What Is Statistics?

  • Informally speaking, statistics aims to infer the properties and characteristics of the underlying distribution of data given some set of samples/observations/measurements drawn from this unknown distribution. For example, suppose the target distribution is parametrized by parameter \(\pmb{\theta}\). In that case, the goal is to find the best \(\pmb{\theta}\) in some sense to agree with the set of the collected observations/samples. As a result, we have three main components of every statistic problem:
    • A probability distribution generating the data
    • Samples/Observations/Measurements. We are given \(n\) samples drawn from the probability distribution generating the data.
    • Properties of the distribution about which inferences are drawn
  • In general, there are two approaches for statistical problems: parametric methods and non-parametric methods. parametric methods assume strong assumptions about data distribution of the data such as having a fixed number of parameters with respect to the number of samples, while non-parametric methods make fewer assumptions about the underlying distribution of the data (e.g., no assumption made for the form of the distribution) and assume that the number of parameters of the data distribution grows with the number of data samples.
  • Statistic problems can be categorized into one of three areas of point estimation, hypothesis testing, and interval (set) estimation, where depending on the methods, we can approach these problems as frequentists or in a Bayesian way.
    • Point estimation produces a single estimate which is an approximation of the true parameter. In set estimation, we produce a set of estimates which is supposed to include the ground-truth parameter with high probability.

Point Estimation

  • Here we focus on parametric methods and assume that our unknown underlying distribution is parametrized by parameter \(\pmb{\theta}\). The process of estimating \(\pmb{\theta}\) from the data set is called model fitting, or training, and is a central problem in machine learning (we state our results for the continuous random variables. The same thing holds for the discrete case).
    • Let \(\mathbf{x}\in\mathcal{X}\) be a realization from a random vector \(\mathbf{X}\sim p(\mathbf{x})\). An estimator of the parameter \(\pmb{\theta}\) is a function of the given data samples with size \(n\) denoted by \(\hat{\pmb{\theta}} _n(\mathbf{x}) = \hat{\pmb{\theta}}_n = \hat{\pmb{\theta}}\).

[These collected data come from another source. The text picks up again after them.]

import Mathlib.Combinatorics.SimpleGraph.Walk.Operations
import Mathlib.Combinatorics.SimpleGraph.Connectivity.Connected
import HarnessLib

/-!
# Decomposition of a connection at a separating set: inside edges, the separator, outside edges (proved)

Topic `Literature/Combinatorics/SimpleGraph`. Companion of `SeparatingSetsOrder.lean`. Let `H` be a
graph, `O ≤ H` a subgraph ("the open edges"), `In`, `Out` vertex sets and `P` a vertex set SEPARATING
them in `H` (every `H`-walk from `In` to `Out` meets `P`; typically the vertex set of an open crosscut
of an annulus). Write

* `Int` = the vertices reachable from `In` by `H`-walks avoiding `P` (the inside of `P`),
  `Ext` = those reachable from `Out` avoiding `P` (the outside); `Int ∩ Ext = ∅`, `Int ∩ P = ∅`;
* `Oᵢₙ` = the open edges with an endpoint in `Int` (inside edges), `Oₒᵤₜ` = the open edges with no
  endpoint in `Int`.

Then an open connection `x ↔ y` from `x ∈ In` to `y ∈ Out` DECOMPOSES: `x` is joined to a vertex of
`P` by inside open edges (`exists_mem_reachable_inside`: the piece before the FIRST visit to `P`), and
a vertex of `P` is joined to `y` by outside open edges (`exists_mem_reachable_outside`: the piece after
the LAST visit), and conversely such pieces together with an outside-open connection of the two
vertices of `P` give `x ↔ y` (`reachable_of_inside_of_outside`). This is the event algebra of
Kesten's decomposition of the arm event at the outermost open circuit (H. Kesten, PTRF 73 (1986),
proof of Thm. 3: `{0 ↔ ∂B(n)} ∩ {Γ = γ} = {0 ↔ γ inside γ} ∩ {γ ↔ ∂B(n) outside γ} ∩ {Γ = γ}`),
written without planarity: the sets `Int`, `Ext` and the graphs `Oᵢₙ`, `Oₒᵤₜ` enter through
characterising hypotheses, so the file introduces no definition. Everything is proved.

## References

* H. Kesten, *The incipient infinite cluster in two-dimensional percolation*, Probab. Theory Related
  Fields 73 (1986) 369–394, proof of Thm. 3.
-/

namespace Literature.Combinatorics.SimpleGraph.SeparatingSets

open _root_.SimpleGraph

variable {V : Type*} {H O Oin Oout : SimpleGraph V} {In Out P Int Ext : Set V}

/-- `Int ∩ P = ∅`: a vertex reached from `In` avoiding `P` is not in `P`. [cite: Kesten1986, proof of Thm. 3] -/
theorem not_mem_of_mem_inside
    (hInt : ∀ u, u ∈ Int ↔ ∃ i ∈ In, ∃ w : H.Walk i u, ∀ z ∈ w.support, z ∉ P)
    {u : V} (hu : u ∈ Int) : u ∉ P := by
  obtain ⟨i, -, w, hw⟩ := (hInt u).1 hu
  exact hw u w.end_mem_support

/-- `Int ∩ Ext = ∅` when `P` separates: otherwise glue the two avoiding walks into an `In → Out` walk
avoiding `P`. [cite: Kesten1986, proof of Thm. 3] -/
theorem not_mem_outside_of_mem_inside
    (hsep : ∀ ⦃i⦄, i ∈ In → ∀ ⦃o⦄, o ∈ Out → ∀ w : H.Walk i o, ∃ z ∈ w.support, z ∈ P)
    (hInt : ∀ u, u ∈ Int ↔ ∃ i ∈ In, ∃ w : H.Walk i u, ∀ z ∈ w.support, z ∉ P)
    (hExt : ∀ u, u ∈ Ext ↔ ∃ o ∈ Out, ∃ w : H.Walk o u, ∀ z ∈ w.support, z ∉ P)
    {u : V} (hu : u ∈ Int) : u ∉ Ext := by
  intro hu'
  obtain ⟨i, hi, w₁, hw₁⟩ := (hInt u).1 hu
  obtain ⟨o, ho, w₂, hw₂⟩ := (hExt u).1 hu'
  obtain ⟨z, hz, hzP⟩ := hsep hi ho (w₁.append w₂.reverse)
  rw [Walk.support_append, List.mem_append] at hz
  rcases hz with hz | hz
  · exact hw₁ z hz hzP
  · have hz' : z ∈ w₂.reverse.support := List.tail_subset _ hz
    rw [Walk.support_reverse, List.mem_reverse] at hz'
    exact hw₂ z hz' hzP

/-- **Before the first visit: inside edges.** If `x ∈ In` is joined to `y ∈ Out` in the open graph
`O ≤ H` and `P` separates `In` from `Out` in `H`, then `x` is joined to some vertex of `P` in the
graph `Oᵢₙ` of open edges having an endpoint inside `P`. (Induction along the open walk: while it has
not met `P` it stays inside.) [cite: Kesten1986, proof of Thm. 3] -/
theorem exists_mem_reachable_inside (hOH : O ≤ H)
    (hsep : ∀ ⦃i⦄, i ∈ In → ∀ ⦃o⦄, o ∈ Out → ∀ w : H.Walk i o, ∃ z ∈ w.support, z ∈ P)
    (hInt : ∀ u, u ∈ Int ↔ ∃ i ∈ In, ∃ w : H.Walk i u, ∀ z ∈ w.support, z ∉ P)
    (hOin : ∀ u v, Oin.Adj u v ↔ O.Adj u v ∧ (u ∈ Int ∨ v ∈ Int))
    {x y : V} (hx : x ∈ In) (hy : y ∈ Out) (hxP : x ∉ P) (hxy : O.Reachable x y) :
    ∃ v ∈ P, Oin.Reachable x v := by
  obtain ⟨w⟩ := hxy
  -- along an open walk towards a vertex of `Out`, from a vertex inside
  suffices key : ∀ {u t : V} (_ : O.Walk u t), t ∈ Out → u ∈ Int → ∃ v ∈ P, Oin.Reachable u v from
    key w hy ((hInt x).2 ⟨x, hx, Walk.nil, fun z hz => by
      rw [Walk.support_nil, List.mem_singleton] at hz; subst hz; exact hxP⟩)
  intro u t q
  induction q with
  | nil =>
    -- `u = t ∈ Out` inside: an `In → Out` walk avoiding `P`
    intro ht hu
    obtain ⟨i, hi, w₁, hw₁⟩ := (hInt _).1 hu
    obtain ⟨z, hz, hzP⟩ := hsep hi ht w₁
    exact absurd hzP (hw₁ z hz)
  | @cons u u₁ z' huu₁ q ih =>
    intro ht hu
    have ih := ih ht
    by_cases hu₁ : u₁ ∈ P
    · exact ⟨u₁, hu₁, Adj.reachable ((hOin u u₁).2 ⟨huu₁, Or.inl hu⟩)⟩
    · have hu₁I : u₁ ∈ Int := by
        obtain ⟨i, hi, w₁, hw₁⟩ := (hInt u).1 hu
        refine (hInt u₁).2 ⟨i, hi, w₁.append (Walk.cons (hOH huu₁) Walk.nil), fun z hz => ?_⟩
        rw [Walk.support_append, List.mem_append] at hz
        rcases hz with hz | hz
        · exact hw₁ z hz
        · simp only [Walk.support_cons, Walk.support_nil, List.tail_cons, List.mem_singleton] at hz
          subst hz; exact hu₁
      obtain ⟨v, hv, hreach⟩ := ih hu₁I
      exact ⟨v, hv, (Adj.reachable ((hOin u u₁).2 ⟨huu₁, Or.inl hu⟩)).trans hreach⟩

/-- **After the last visit: outside edges.** If `x ∈ In` is joined to `y ∈ Out` in the open graph
`O ≤ H`, `P` separates `In` from `Out` in `H` and `y ∉ P`, then some vertex of `P` is joined to `y` in
the graph `Oₒᵤₜ` of open edges with no endpoint inside `P` (the piece after the last visit runs in
the outside `Ext`, which is disjoint from the inside). [cite: Kesten1986, proof of Thm. 3] -/
theorem exists_mem_reachable_outside (hOH : O ≤ H)
    (hsep : ∀ ⦃i⦄, i ∈ In → ∀ ⦃o⦄, o ∈ Out → ∀ w : H.Walk i o, ∃ z ∈ w.support, z ∈ P)
    (hInt : ∀ u, u ∈ Int ↔ ∃ i ∈ In, ∃ w : H.Walk i u, ∀ z ∈ w.support, z ∉ P)
    (hExt : ∀ u, u ∈ Ext ↔ ∃ o ∈ Out, ∃ w : H.Walk o u, ∀ z ∈ w.support, z ∉ P)
    (hOout : ∀ u v, Oout.Adj u v ↔ O.Adj u v ∧ u ∉ Int ∧ v ∉ Int)
    {x y : V} (hx : x ∈ In) (hy : y ∈ Out) (hyP : y ∉ P) (hxy : O.Reachable x y) :
    ∃ w ∈ P, Oout.Reachable w y := by
  obtain ⟨w⟩ := hxy
  have hPI : ∀ {u : V}, u ∈ P → u ∉ Int := fun hu hu' => not_mem_of_mem_inside hInt hu' hu
  have hEI : ∀ {u : V}, u ∈ Ext → u ∉ Int := fun hu hu' =>
    not_mem_outside_of_mem_inside hsep hInt hExt hu' hu
  -- along the reversed open walk towards a vertex of `In`, from a vertex outside
  suffices key : ∀ {u t : V} (_ : O.Walk u t), t ∈ In → u ∈ Ext → ∃ v ∈ P, Oout.Reachable u v by
    obtain ⟨v, hv, hreach⟩ := key w.reverse hx ((hExt y).2 ⟨y, hy, Walk.nil, fun z hz => by
      rw [Walk.support_nil, List.mem_singleton] at hz; subst hz; exact hyP⟩)
    exact ⟨v, hv, hreach.symm⟩
  intro u t q
  induction q with
  | nil =>
    intro ht hu
    obtain ⟨o, ho, w₁, hw₁⟩ := (hExt _).1 hu
    obtain ⟨z, hz, hzP⟩ := hsep ht ho w₁.reverse
    rw [Walk.support_reverse, List.mem_reverse] at hz
    exact absurd hzP (hw₁ z hz)
  | @cons u u₁ z' huu₁ q ih =>
    intro ht hu
    have ih := ih ht
    by_cases hu₁ : u₁ ∈ P
    · exact ⟨u₁, hu₁, Adj.reachable ((hOout u u₁).2 ⟨huu₁, hEI hu, hPI hu₁⟩)⟩
    · have hu₁E : u₁ ∈ Ext := by
        obtain ⟨o, ho, w₁, hw₁⟩ := (hExt u).1 hu
        refine (hExt u₁).2 ⟨o, ho, w₁.append (Walk.cons (hOH huu₁) Walk.nil), fun z hz => ?_⟩
        rw [Walk.support_append, List.mem_append] at hz
        rcases hz with hz | hz
        · exact hw₁ z hz
        · simp only [Walk.support_cons, Walk.support_nil, List.tail_cons, List.mem_singleton] at hz
          subst hz; exact hu₁
      obtain ⟨v, hv, hreach⟩ := ih hu₁E
      exact ⟨v, hv, (Adj.reachable ((hOout u u₁).2 ⟨huu₁, hEI hu, hEI hu₁E⟩)).trans hreach⟩

/-- **Converse: gluing through the separator wired from outside.** If `x` is joined to `v ∈ P` by
inside open edges, `w ∈ P` is joined to `y` by outside open edges, any two vertices of `P` are joined
by outside open edges, and `Oᵢₙ, Oₒᵤₜ ≤ O`, then `x ↔ y` in `O`. [cite: Kesten1986, proof of Thm. 3] -/
theorem reachable_of_inside_of_outside (hin : Oin ≤ O) (hout : Oout ≤ O)
    (hP : ∀ v ∈ P, ∀ w ∈ P, Oout.Reachable v w)
    {x y v w : V} (hv : v ∈ P) (hw : w ∈ P)
    (hxv : Oin.Reachable x v) (hwy : Oout.Reachable w y) : O.Reachable x y :=
  (hxv.mono hin).trans (((hP v hv w hw).mono hout).trans (hwy.mono hout))

end Literature.Combinatorics.SimpleGraph.SeparatingSets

  • In the point estimation problems, we want to estimate our parameters, and we don’t quantify how confident we are about the estimation.

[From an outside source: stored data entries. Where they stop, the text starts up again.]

import Literature.Analysis.Fourier.LpMultiplierSchwartz
import HarnessLib

/-!
# Schwartz symbols are `L^∞` multipliers (the endpoint `p = ∞` of Young's inequality)

`Literature/Analysis/Fourier/LpMultiplierSchwartz.lean` proves that a Schwartz symbol `m`
(acting as `m • 1` on vector-valued functions) is an `Lᵖ` Fourier multiplier with constant
`‖𝓕⁻¹m‖₁` for `1 ≤ p < ∞`, via Minkowski's integral inequality. This file adds the (easier)
endpoint `p = ∞` — `‖k ∗ f‖_∞ ≤ ‖k‖₁ ‖f‖_∞` pointwise — and the combined statement for all
`1 ≤ p ≤ ∞`, which is the range of [BrennerThomeeWahlbin1975, Ch. 5 Lemma 1.1] ("Let
`1 ≤ p ≤ ∞`, `p ≠ 2` …"; the inputs `χv, w ∈ C₀^∞ ⊂ M_p` of its proof, (1.5)).
[BrennerThomeeWahlbin1975, Ch. 1 Thm 2.3]: `M_∞` consists of the Fourier transforms of bounded
measures, `M_∞(a) = V(μ)`; for `a = m` Schwartz, `μ = 𝓕⁻¹m dx` and `V(μ) = ‖𝓕⁻¹m‖₁`.

## Contents

* `eLpNorm_convolution_smul_le_top` — Young `L¹ × L^∞ → L^∞`;
* `eLpNorm_convolution_smul_le'` — Young `L¹ × Lᵖ → Lᵖ`, all `1 ≤ p ≤ ∞`;
* `isLpMultiplierWith_smul_one_schwartz'`, `isLpMultiplier_smul_one_schwartz'` — all
  `1 ≤ p ≤ ∞`.

## References

* [BrennerThomeeWahlbin1975] P. Brenner, V. Thomée, L. B. Wahlbin, LNM 434 (1975), Ch. 1
  Thm 2.3 pp. 9–10; Ch. 5 §1 Lemma 1.1, (1.5).
-/

noncomputable section

open MeasureTheory FourierTransform Convolution ContinuousLinearMap
open scoped SchwartzMap ENNReal NNReal

namespace Literature.Analysis.Fourier

variable {V : Type*} [NormedAddCommGroup V] [InnerProductSpace ℝ V] [FiniteDimensional ℝ V]
  [MeasurableSpace V] [BorelSpace V] {F : Type*} [NormedAddCommGroup F] [NormedSpace ℂ F]
  {ι : Type*} [Fintype ι]

/-- **Young's inequality `L¹ × L^∞ → L^∞`** for `k ∗ f (x) = ∫ k(t) f(x - t) dt`, complex scalar
kernel, vector-valued `f`: `‖k ∗ f‖_∞ ≤ ‖k‖₁ ‖f‖_∞` (pointwise: `‖f(x - t)‖ ≤ ‖f‖_∞` for
a.e. `t`, by translation invariance). [folklore] -/
theorem eLpNorm_convolution_smul_le_top {k : V → ℂ} (hk : AEStronglyMeasurable k volume)
    (f : V → F) :
    eLpNorm (k ⋆[lsmul ℂ ℂ] f) ∞ volume ≤ (∫⁻ t, ‖k t‖ₑ) * eLpNorm f ∞ volume := by
  rw [eLpNorm_exponent_top, eLpNorm_exponent_top]
  refine eLpNormEssSup_le_of_ae_enorm_bound (Filter.Eventually.of_forall fun x => ?_)
  -- pointwise bound at every `x`
  have hae : ∀ᵐ t ∂(volume : Measure V), ‖f (x - t)‖ₑ ≤ eLpNormEssSup f volume :=
    (Measure.measurePreserving_sub_left volume x).quasiMeasurePreserving.ae
      (enorm_ae_le_eLpNormEssSup f volume)
  calc ‖(k ⋆[lsmul ℂ ℂ] f) x‖ₑ = ‖∫ t, k t • f (x - t)‖ₑ := rfl
    _ ≤ ∫⁻ t, ‖k t • f (x - t)‖ₑ := enorm_integral_le_lintegral_enorm _
    _ = ∫⁻ t, ‖k t‖ₑ * ‖f (x - t)‖ₑ := by simp_rw [enorm_smul]
    _ ≤ ∫⁻ t, ‖k t‖ₑ * eLpNormEssSup f volume :=
        lintegral_mono_ae (hae.mono fun t ht => mul_le_mul_right ht _)
    _ = (∫⁻ t, ‖k t‖ₑ) * eLpNormEssSup f volume := lintegral_mul_const'' _ hk.enorm

/-- **Young's inequality `L¹ × Lᵖ → Lᵖ`, `1 ≤ p ≤ ∞`** (complex scalar kernel, vector-valued
`f`): `‖k ∗ f‖_p ≤ ‖k‖₁ ‖f‖_p`. [folklore] -/
theorem eLpNorm_convolution_smul_le' {k : V → ℂ} (hk : AEStronglyMeasurable k volume)
    {f : V → F} (hf : AEStronglyMeasurable f volume) {p : ℝ≥0∞} (hp1 : 1 ≤ p) :
    eLpNorm (k ⋆[lsmul ℂ ℂ] f) p volume ≤ (∫⁻ t, ‖k t‖ₑ) * eLpNorm f p volume := by
  rcases eq_or_ne p ⊤ with rfl | hp
  · exact eLpNorm_convolution_smul_le_top hk f
  · exact eLpNorm_convolution_smul_le hk hf hp1 hp

/-- **Schwartz symbols are `Lᵖ` multipliers for all `1 ≤ p ≤ ∞`**:
`IsLpMultiplierWith p ‖𝓕⁻¹m‖₁ (m • 1)`. [cite: BrennerThomeeWahlbin1975, Ch. 1 Thms 2.3–2.4] -/
theorem isLpMultiplierWith_smul_one_schwartz' [DecidableEq ι] (m : 𝓢(V, ℂ)) {p : ℝ≥0∞}
    (hp1 : 1 ≤ p) :
    IsLpMultiplierWith p (∫⁻ t, ‖(𝓕⁻ m : 𝓢(V, ℂ)) t‖ₑ).toNNReal
      (fun ξ => m ξ • (1 : Matrix ι ι ℂ)) := by
  rcases eq_or_ne p ⊤ with rfl | hp
  · have hfin : (∫⁻ t, ‖(𝓕⁻ m : 𝓢(V, ℂ)) t‖ₑ) ≠ ⊤ :=
      (𝓕⁻ m : 𝓢(V, ℂ)).integrable.hasFiniteIntegral.ne
    -- the guard is exponent-independent: take it from the case `p = 1`
    refine ⟨(isLpMultiplierWith_smul_one_schwartz (ι := ι) m le_rfl ENNReal.one_ne_top).1,
      fun f => ?_⟩
    rw [multiplierOp_smul_one_eq_convolution, ENNReal.coe_toNNReal hfin]
    exact eLpNorm_convolution_smul_le_top (𝓕⁻ m : 𝓢(V, ℂ)).continuous.aestronglyMeasurable _
  · exact isLpMultiplierWith_smul_one_schwartz m hp1 hp

/-- Schwartz symbols are in `M_p` for all `1 ≤ p ≤ ∞`.
[cite: BrennerThomeeWahlbin1975, Ch. 1 Thms 2.3–2.4] -/
theorem isLpMultiplier_smul_one_schwartz' [DecidableEq ι] (m : 𝓢(V, ℂ)) {p : ℝ≥0∞}
    (hp1 : 1 ≤ p) : IsLpMultiplier p (fun ξ => m ξ • (1 : Matrix ι ι ℂ)) :=
  (isLpMultiplierWith_smul_one_schwartz' m hp1).isLpMultiplier

end Literature.Analysis.Fourier

end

  • Since \(\hat{\pmb{\theta}}\) is an estimate of the ground-truth parameter \(\pmb{\theta}\), there is going to be (inevitably) an error. That is, the error vector is given by \(\pmb{e} = \pmb{\theta} - \hat{\pmb{\theta}}\). The goal of statistical models is to minimize this error in some sense.
  • To capture the notion of minimization of the error, we use the concept of a loss function, i.e., the loss incurred due to the error in estimating the ground truth parameter \(\pmb{\theta}\). This is denoted by \(\mathcal{L}(\pmb{\theta}, \hat{\pmb{\theta}})\). Depending on the nature of the problem, there are different loss functions. Two most common of these are \(\ell_2 = \| \pmb{\theta}- \hat{\pmb{\theta}} \| _2^2\) loss and \(\ell_1 = \| \pmb{\theta}- \hat{\pmb{\theta}} \| _1\) loss functions.
    • As we will see in the ML (supervised) models, the loss function measures the discrepancy between the ground truth labels and the prediction, which is a function of the parameters we want to optimize over.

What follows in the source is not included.